Categorization involves mapping multiple individual items into a single conceptual representation that can be used to make predictions about new items encountered in the world. Categorization research concerns itself with understanding the nature of these representations and how they are learned from experience. Theories of categorization posit that individual items are composed of features (e.g., color, shape, size) and that categories are represented by relationships between features. Different theories posit different relationships between features and category representations.

Researchers concerned with learning often use novel, artificially constructed categories with clearly defined features to investigate how people learn category structure from features of individual category members. For example, category members might be circles of varying sizes with a central line that varies in angle.

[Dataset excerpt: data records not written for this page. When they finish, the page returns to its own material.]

/-- Defining property of `rightRep`: `C ∈ R_n` and `M = Cᵀ hᵀ` for some `h ∈ SL₂(ℤ)`. [folklore] -/
theorem rightRep_spec (hn : 0 < n) {M : Mat} (hM : M.det = n) :
    rightRep hn M ∈ hermiteReps n ∧ ∃ h : SL(2, ℤ), M = (rightRep hn M)ᵀ * (h : Mat) := by
  rw [rightRep, dif_pos hM]
  set ex := exists_SL_mul_mem_hermiteReps hn Mᵀ (by rw [Matrix.det_transpose, hM])
  obtain ⟨hmem, hmul⟩ := ex.choose_spec
  refine ⟨hmem, ⟨Matrix.SpecialLinearGroup.transpose ex.choose.1, ?_⟩⟩
  rw [Matrix.SpecialLinearGroup.transpose, Matrix.SpecialLinearGroup.coe_mk, ← Matrix.transpose_mul, hmul,
    Matrix.transpose_transpose]

/-- Uniqueness: `rightRep (Cᵀ γ) = C` for `C ∈ R_n`, `γ ∈ SL₂(ℤ)`. [folklore] -/
theorem rightRep_transpose_mul (hn : 0 < n) {C : Mat} (hC : C ∈ hermiteReps n) (γ : SL(2, ℤ)) :
    rightRep hn (Cᵀ * (γ : Mat)) = C := by
  have hdet : (Cᵀ * (γ : Mat)).det = n := by
    rw [Matrix.det_mul, Matrix.det_transpose, det_of_mem_hermiteReps hn hC, Matrix.SpecialLinearGroup.det_coe,
      mul_one]
  obtain ⟨hmem, h, hh⟩ := rightRep_spec hn hdet
  -- `Cᵀ γ = C'ᵀ h`, so `γᵀ C = hᵀ C'` and `C' = C` by uniqueness of Hermite representatives
  have ht := congrArg Matrix.transpose hh
  rw [Matrix.transpose_mul, Matrix.transpose_transpose, Matrix.transpose_mul, Matrix.transpose_transpose] at ht
  symm
  refine eq_of_SL_mul_mem_hermiteReps hn hC hmem
    ((Matrix.SpecialLinearGroup.transpose h)⁻¹ * Matrix.SpecialLinearGroup.transpose γ) ?_
  rw [Matrix.SpecialLinearGroup.coe_mul, Matrix.mul_assoc,
    show ((Matrix.SpecialLinearGroup.transpose γ : SL(2, ℤ)) : Mat) * C = (γ : Mat)ᵀ * C from rfl, ht,
    ← Matrix.mul_assoc, show ((h : Mat))ᵀ = ((Matrix.SpecialLinearGroup.transpose h : SL(2, ℤ)) : Mat) from rfl,
    ← Matrix.SpecialLinearGroup.coe_mul, inv_mul_cancel, Matrix.SpecialLinearGroup.coe_one, Matrix.one_mul]

/-- **Decomposition of `∑_M ξ(M)` into right-coset sums**: for `ξ` finitely supported on
determinant `n > 0`, `∑_M ξ(M) = ∑_{C ∈ R_n} ⟨ξ, Cᵀ Γ⟩`. [folklore] -/
theorem finsum_eq_sum_cosetSum (hn : 0 < n) {ξ : Mat → ℚ} (hH : HeckeHyp n ξ) :
    ∑ᶠ M, ξ M = ∑ C ∈ hermiteReps n, cosetSum ξ Cᵀ := by
  classical
  set s := hH.finite.toFinset with hs
  have hsub : Function.support ξ ⊆ s := by rw [hs, Set.Finite.coe_toFinset]
  set s' := s.filter fun M => M.det = n with hs'
  have hsub' : Function.support ξ ⊆ s' := fun M hM => by
    rw [hs', Finset.coe_filter]
    exact ⟨hsub hM, hH.det_eq M hM⟩
  rw [finsum_eq_sum_of_support_subset _ hsub']
  -- fibre decomposition along `rightRep`
  have hmaps : ∀ M ∈ s', rightRep hn M ∈ hermiteReps n := fun M hM =>
    (rightRep_spec hn (Finset.mem_filter.mp hM).2).1
  rw [← Finset.sum_fiberwise_of_maps_to hmaps]
  refine Finset.sum_congr rfl fun C hC => ?_
  -- the fibre over `C` is the right coset `Cᵀ SL₂(ℤ)`
  unfold cosetSum
  rw [finsum_eq_sum_of_support_subset _ (s := (finite_support_cosetFun hH hn.ne' Cᵀ).toFinset)
    (by rw [Set.Finite.coe_toFinset])]
  symm
  refine Finset.sum_bij_ne_zero (fun γ _ _ => Cᵀ * (γ : Mat)) (fun γ _ hγ => ?_) (fun γ₁ _ _ γ₂ _ _ h => ?_)
    (fun M hM hM0 => ?_) (fun γ _ _ => rfl)
  · rw [Finset.mem_filter]
    exact ⟨Finset.mem_coe.mp (hsub' hγ), rightRep_transpose_mul hn hC γ⟩
  · exact mul_coe_injective (M₀ := Cᵀ) (by
      rw [Matrix.det_transpose, det_of_mem_hermiteReps hn hC]; exact hn.ne') h
  · obtain ⟨hMs', hMC⟩ := Finset.mem_filter.mp hM
    have hMdet : M.det = n := (Finset.mem_filter.mp hMs').2
    obtain ⟨-, h, hh⟩ := rightRep_spec hn hMdet
    rw [hMC] at hh
    refine ⟨h, ?_, by rw [← hh]; exact hM0, hh.symm⟩
    rw [Set.Finite.mem_toFinset, Function.mem_support, ← hh]
    exact hM0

Different category structures could then be defined by the size, angle, or any of a number of possible combinations of the two.

Other research investigates natural categories to examine how knowledge is represented and used in other processes such as induction. A key feature of natural categories is typicality. Many categories appear to have graded membership in that some items are “better” members than others. For example, a robin is a more typical “bird” than is an ostrich. Typicality effects are ubiquitous in natural categories. For example, typical category members are classified more quickly than nontypical members.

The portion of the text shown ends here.